Required action | Among the entries below, one stretch runs from the line that contains "((bondPercolation (zdGraph 3) p).prod ((bondPercolation" through the line that contains "h)², i.e. Var_Q". Repeat that stretch exactly, ends included, and only that.
*** Exercise material ***
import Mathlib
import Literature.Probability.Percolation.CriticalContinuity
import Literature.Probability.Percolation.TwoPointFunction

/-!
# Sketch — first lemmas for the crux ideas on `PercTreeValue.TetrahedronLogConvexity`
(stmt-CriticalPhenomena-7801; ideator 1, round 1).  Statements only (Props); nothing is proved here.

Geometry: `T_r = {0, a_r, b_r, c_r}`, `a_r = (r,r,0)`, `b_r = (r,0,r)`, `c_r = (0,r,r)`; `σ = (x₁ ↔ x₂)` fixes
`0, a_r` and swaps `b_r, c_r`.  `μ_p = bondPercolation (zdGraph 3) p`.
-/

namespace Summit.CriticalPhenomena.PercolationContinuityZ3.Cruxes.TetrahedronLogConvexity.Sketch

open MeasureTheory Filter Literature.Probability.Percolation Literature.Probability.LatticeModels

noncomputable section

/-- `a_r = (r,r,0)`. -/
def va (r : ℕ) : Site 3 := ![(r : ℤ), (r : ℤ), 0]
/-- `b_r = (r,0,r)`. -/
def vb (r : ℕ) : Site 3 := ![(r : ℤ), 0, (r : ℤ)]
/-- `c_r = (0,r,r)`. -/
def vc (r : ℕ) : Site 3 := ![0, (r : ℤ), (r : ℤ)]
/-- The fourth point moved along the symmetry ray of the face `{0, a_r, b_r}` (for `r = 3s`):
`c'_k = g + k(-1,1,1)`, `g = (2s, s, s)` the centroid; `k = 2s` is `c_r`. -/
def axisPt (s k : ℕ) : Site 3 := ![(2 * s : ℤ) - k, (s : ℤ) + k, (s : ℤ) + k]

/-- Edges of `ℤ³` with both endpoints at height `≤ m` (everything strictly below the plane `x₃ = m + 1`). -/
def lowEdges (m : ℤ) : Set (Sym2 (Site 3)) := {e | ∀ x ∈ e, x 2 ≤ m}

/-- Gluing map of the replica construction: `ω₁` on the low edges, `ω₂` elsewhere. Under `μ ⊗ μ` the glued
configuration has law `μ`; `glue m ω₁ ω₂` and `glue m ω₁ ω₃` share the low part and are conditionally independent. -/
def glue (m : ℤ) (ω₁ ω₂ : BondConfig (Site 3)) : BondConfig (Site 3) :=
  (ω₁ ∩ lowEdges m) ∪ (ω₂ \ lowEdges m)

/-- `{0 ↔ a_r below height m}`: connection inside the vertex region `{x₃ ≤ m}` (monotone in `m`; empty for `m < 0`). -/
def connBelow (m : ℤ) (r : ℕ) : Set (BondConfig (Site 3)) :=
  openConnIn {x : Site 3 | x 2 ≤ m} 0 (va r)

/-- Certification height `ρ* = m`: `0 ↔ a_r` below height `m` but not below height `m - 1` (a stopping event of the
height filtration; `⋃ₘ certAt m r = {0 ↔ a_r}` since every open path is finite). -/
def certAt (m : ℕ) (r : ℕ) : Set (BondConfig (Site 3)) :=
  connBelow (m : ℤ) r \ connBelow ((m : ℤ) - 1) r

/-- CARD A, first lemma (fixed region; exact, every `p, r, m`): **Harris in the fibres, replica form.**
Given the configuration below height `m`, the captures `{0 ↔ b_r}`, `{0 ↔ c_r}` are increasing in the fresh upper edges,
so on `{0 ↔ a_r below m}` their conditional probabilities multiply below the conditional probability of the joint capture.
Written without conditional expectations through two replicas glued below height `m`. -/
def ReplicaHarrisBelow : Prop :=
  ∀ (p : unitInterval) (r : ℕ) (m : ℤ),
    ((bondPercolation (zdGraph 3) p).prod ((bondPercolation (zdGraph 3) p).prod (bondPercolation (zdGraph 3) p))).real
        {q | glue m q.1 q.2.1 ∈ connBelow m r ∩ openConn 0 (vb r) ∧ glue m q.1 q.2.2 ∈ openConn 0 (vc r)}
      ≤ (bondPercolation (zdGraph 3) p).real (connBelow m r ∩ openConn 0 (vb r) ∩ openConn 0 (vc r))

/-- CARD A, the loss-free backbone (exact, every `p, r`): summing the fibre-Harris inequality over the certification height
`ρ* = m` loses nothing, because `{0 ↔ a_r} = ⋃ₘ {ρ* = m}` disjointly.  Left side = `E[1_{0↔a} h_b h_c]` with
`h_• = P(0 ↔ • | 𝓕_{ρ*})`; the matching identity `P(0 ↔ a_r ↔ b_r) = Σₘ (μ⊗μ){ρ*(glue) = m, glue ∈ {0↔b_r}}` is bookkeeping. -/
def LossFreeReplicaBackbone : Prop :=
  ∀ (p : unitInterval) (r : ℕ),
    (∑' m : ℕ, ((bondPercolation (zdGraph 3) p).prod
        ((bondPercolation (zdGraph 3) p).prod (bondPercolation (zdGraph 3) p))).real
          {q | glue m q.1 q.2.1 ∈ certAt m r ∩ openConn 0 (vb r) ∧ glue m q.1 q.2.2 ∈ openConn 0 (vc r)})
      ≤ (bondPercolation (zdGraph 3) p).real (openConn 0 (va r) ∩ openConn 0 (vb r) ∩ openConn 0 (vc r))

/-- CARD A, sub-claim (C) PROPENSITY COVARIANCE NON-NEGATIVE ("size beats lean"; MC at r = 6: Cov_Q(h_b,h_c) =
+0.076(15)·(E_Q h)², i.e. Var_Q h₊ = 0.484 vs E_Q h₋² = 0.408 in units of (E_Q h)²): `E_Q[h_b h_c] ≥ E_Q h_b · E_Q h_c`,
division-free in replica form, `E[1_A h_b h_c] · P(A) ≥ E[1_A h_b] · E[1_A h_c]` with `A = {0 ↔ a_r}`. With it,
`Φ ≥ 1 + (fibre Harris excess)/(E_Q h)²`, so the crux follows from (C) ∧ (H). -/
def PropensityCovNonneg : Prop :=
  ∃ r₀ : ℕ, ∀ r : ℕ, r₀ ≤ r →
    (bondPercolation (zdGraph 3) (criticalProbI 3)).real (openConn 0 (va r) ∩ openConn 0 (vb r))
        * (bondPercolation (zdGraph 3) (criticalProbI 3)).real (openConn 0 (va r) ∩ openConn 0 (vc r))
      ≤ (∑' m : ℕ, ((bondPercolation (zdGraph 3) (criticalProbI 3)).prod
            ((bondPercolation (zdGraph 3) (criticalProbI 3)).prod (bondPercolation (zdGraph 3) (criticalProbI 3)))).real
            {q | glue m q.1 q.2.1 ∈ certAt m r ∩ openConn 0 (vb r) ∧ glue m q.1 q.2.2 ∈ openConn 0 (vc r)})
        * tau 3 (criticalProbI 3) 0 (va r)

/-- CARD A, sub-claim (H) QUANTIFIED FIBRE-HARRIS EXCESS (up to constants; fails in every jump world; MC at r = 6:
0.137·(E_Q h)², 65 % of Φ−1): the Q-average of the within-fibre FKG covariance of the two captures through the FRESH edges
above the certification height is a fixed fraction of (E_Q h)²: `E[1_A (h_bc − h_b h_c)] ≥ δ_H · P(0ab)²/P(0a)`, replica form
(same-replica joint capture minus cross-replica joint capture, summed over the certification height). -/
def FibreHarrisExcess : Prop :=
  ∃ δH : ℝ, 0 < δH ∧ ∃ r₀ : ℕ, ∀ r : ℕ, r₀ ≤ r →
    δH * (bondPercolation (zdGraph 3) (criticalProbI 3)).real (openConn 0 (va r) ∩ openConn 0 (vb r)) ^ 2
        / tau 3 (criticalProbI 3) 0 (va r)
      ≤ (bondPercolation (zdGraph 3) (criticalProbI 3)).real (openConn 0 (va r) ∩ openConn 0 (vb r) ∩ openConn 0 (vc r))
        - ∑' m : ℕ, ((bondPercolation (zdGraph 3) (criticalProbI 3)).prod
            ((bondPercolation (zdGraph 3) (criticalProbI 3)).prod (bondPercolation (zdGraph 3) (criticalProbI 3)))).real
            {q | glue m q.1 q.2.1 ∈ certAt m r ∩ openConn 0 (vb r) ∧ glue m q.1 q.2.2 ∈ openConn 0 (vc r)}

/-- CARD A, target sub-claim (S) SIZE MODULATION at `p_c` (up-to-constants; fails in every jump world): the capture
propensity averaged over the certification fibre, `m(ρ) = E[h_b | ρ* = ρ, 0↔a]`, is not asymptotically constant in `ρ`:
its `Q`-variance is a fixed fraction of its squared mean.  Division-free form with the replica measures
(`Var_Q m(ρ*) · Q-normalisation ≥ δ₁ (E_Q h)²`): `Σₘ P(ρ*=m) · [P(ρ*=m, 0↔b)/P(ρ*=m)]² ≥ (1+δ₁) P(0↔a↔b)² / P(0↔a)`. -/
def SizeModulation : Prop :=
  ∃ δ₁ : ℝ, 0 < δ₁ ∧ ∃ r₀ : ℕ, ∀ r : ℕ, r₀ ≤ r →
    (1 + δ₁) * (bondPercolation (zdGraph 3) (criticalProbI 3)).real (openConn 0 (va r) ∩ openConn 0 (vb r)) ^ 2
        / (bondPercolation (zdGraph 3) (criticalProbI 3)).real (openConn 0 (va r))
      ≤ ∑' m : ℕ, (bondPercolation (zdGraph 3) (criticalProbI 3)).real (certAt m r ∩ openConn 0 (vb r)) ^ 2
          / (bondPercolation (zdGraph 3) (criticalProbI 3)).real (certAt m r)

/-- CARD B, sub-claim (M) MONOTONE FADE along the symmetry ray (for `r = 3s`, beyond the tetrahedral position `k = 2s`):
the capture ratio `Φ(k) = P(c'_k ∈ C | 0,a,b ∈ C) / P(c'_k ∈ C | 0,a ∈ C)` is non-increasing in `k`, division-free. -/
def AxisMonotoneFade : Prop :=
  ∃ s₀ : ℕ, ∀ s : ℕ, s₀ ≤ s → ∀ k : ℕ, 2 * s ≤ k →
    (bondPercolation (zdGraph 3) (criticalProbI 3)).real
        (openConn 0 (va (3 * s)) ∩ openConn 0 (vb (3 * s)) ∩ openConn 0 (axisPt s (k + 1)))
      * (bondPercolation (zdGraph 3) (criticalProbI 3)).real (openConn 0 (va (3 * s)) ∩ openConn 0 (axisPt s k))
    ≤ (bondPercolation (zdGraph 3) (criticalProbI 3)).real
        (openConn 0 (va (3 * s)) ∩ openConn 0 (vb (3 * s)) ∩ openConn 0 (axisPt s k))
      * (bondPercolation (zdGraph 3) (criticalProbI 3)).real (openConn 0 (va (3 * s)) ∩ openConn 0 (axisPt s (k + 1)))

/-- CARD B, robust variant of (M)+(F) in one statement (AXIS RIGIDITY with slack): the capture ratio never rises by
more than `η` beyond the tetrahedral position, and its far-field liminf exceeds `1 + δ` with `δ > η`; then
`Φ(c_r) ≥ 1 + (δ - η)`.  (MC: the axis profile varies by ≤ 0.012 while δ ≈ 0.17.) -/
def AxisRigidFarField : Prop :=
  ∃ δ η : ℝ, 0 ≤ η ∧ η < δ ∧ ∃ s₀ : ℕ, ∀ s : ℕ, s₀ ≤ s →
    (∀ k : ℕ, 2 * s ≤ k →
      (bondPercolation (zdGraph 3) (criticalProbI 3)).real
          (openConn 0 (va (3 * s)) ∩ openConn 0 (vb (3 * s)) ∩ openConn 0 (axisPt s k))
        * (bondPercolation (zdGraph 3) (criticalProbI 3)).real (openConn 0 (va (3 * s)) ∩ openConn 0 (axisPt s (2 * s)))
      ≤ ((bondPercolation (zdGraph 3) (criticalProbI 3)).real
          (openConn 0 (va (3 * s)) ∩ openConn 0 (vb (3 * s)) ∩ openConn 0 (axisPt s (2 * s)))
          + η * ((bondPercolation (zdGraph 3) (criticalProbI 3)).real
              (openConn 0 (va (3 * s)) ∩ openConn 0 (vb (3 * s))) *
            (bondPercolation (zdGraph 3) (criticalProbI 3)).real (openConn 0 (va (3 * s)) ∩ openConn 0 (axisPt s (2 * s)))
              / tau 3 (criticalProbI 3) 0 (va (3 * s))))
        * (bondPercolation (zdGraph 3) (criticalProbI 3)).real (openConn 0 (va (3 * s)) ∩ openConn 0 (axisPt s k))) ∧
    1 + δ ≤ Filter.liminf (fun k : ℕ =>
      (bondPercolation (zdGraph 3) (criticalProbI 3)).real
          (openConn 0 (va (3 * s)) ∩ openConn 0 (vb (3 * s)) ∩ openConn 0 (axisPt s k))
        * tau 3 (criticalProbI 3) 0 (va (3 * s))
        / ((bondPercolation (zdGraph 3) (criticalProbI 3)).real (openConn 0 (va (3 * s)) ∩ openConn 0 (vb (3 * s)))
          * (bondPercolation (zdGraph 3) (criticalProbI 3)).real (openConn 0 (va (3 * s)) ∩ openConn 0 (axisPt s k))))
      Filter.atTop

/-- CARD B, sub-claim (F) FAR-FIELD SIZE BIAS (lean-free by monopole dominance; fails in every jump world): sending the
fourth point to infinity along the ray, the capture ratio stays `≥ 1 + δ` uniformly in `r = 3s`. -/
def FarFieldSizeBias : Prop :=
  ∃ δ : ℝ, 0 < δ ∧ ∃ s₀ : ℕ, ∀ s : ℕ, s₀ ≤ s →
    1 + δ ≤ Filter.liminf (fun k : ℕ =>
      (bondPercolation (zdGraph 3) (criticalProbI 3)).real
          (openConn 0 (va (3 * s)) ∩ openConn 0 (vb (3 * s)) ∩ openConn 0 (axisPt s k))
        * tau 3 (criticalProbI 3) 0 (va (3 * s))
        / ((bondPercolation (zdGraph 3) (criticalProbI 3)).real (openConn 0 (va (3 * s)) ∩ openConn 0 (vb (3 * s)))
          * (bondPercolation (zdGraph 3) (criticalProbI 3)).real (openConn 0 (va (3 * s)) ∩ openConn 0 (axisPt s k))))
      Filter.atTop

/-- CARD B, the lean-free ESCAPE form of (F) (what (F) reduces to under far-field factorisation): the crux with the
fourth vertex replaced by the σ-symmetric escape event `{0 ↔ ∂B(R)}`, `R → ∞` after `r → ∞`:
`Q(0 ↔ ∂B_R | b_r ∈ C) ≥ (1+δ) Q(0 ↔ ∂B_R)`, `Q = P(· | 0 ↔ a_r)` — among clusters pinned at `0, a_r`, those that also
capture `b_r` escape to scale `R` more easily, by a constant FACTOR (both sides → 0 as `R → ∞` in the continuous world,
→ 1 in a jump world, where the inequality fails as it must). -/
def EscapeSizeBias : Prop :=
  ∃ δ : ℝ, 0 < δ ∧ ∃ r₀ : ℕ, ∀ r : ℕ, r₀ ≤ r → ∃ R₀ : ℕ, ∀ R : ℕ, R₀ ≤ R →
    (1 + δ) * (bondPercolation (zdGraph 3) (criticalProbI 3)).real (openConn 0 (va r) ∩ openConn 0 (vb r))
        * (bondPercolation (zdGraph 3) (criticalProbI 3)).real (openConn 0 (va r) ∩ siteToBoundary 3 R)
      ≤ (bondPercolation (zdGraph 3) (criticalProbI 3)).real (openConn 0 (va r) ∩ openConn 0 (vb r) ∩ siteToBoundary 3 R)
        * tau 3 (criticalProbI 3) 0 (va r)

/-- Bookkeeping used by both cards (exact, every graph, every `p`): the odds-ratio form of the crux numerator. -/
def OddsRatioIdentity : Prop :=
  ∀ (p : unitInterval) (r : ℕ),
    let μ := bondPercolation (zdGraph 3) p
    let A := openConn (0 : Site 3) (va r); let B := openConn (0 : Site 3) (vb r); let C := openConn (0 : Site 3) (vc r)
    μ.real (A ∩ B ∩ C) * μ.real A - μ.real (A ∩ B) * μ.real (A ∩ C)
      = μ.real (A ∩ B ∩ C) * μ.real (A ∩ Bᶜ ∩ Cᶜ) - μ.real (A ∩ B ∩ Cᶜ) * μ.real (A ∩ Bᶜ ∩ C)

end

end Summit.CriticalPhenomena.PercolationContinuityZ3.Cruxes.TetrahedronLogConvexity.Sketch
*** End of Exercise material ***
*** Exercise material ***
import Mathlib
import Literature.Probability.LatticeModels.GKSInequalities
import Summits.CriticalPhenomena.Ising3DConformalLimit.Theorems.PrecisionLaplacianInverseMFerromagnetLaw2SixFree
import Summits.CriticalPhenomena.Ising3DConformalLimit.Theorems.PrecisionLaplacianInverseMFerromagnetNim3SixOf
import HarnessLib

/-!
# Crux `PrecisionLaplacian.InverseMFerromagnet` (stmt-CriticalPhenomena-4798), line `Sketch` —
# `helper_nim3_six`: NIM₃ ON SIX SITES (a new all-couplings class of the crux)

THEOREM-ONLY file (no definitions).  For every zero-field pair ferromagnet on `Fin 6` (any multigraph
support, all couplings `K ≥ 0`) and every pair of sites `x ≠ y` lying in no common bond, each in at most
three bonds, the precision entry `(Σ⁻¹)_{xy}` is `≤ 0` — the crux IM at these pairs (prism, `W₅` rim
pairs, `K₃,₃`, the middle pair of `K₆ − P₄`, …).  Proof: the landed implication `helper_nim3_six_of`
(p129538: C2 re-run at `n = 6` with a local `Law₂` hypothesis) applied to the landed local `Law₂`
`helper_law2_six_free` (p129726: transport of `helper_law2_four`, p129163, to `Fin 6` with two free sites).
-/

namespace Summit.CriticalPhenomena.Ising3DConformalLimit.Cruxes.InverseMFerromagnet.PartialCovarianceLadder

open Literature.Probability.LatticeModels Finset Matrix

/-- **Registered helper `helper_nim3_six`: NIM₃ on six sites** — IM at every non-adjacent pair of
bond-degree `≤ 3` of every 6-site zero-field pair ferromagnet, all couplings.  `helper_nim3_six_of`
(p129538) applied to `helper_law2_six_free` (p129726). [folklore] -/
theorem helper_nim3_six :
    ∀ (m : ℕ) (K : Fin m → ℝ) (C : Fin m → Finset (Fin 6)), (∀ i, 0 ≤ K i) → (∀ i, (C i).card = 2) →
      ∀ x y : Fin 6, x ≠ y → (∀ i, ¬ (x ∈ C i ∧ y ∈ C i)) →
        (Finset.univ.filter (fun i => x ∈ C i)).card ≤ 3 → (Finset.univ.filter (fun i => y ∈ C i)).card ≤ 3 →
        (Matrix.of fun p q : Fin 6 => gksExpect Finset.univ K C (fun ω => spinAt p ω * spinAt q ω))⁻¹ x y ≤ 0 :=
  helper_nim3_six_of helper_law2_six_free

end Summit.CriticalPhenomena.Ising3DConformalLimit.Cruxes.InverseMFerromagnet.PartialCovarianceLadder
*** End of Exercise material ***
Your solution |
    ((bondPercolation (zdGraph 3) p).prod ((bondPercolation (zdGraph 3) p).prod (bondPercolation (zdGraph 3) p))).real
        {q | glue m q.1 q.2.1 ∈ connBelow m r ∩ openConn 0 (vb r) ∧ glue m q.1 q.2.2 ∈ openConn 0 (vc r)}
      ≤ (bondPercolation (zdGraph 3) p).real (connBelow m r ∩ openConn 0 (vb r) ∩ openConn 0 (vc r))

/-- CARD A, the loss-free backbone (exact, every `p, r`): summing the fibre-Harris inequality over the certification height
`ρ* = m` loses nothing, because `{0 ↔ a_r} = ⋃ₘ {ρ* = m}` disjointly.  Left side = `E[1_{0↔a} h_b h_c]` with
`h_• = P(0 ↔ • | 𝓕_{ρ*})`; the matching identity `P(0 ↔ a_r ↔ b_r) = Σₘ (μ⊗μ){ρ*(glue) = m, glue ∈ {0↔b_r}}` is bookkeeping. -/
def LossFreeReplicaBackbone : Prop :=
  ∀ (p : unitInterval) (r : ℕ),
    (∑' m : ℕ, ((bondPercolation (zdGraph 3) p).prod
        ((bondPercolation (zdGraph 3) p).prod (bondPercolation (zdGraph 3) p))).real
          {q | glue m q.1 q.2.1 ∈ certAt m r ∩ openConn 0 (vb r) ∧ glue m q.1 q.2.2 ∈ openConn 0 (vc r)})
      ≤ (bondPercolation (zdGraph 3) p).real (openConn 0 (va r) ∩ openConn 0 (vb r) ∩ openConn 0 (vc r))

/-- CARD A, sub-claim (C) PROPENSITY COVARIANCE NON-NEGATIVE ("size beats lean"; MC at r = 6: Cov_Q(h_b,h_c) =
+0.076(15)·(E_Q h)², i.e. Var_Q h₊ = 0.484 vs E_Q h₋² = 0.408 in units of (E_Q h)²): `E_Q[h_b h_c] ≥ E_Q h_b · E_Q h_c`,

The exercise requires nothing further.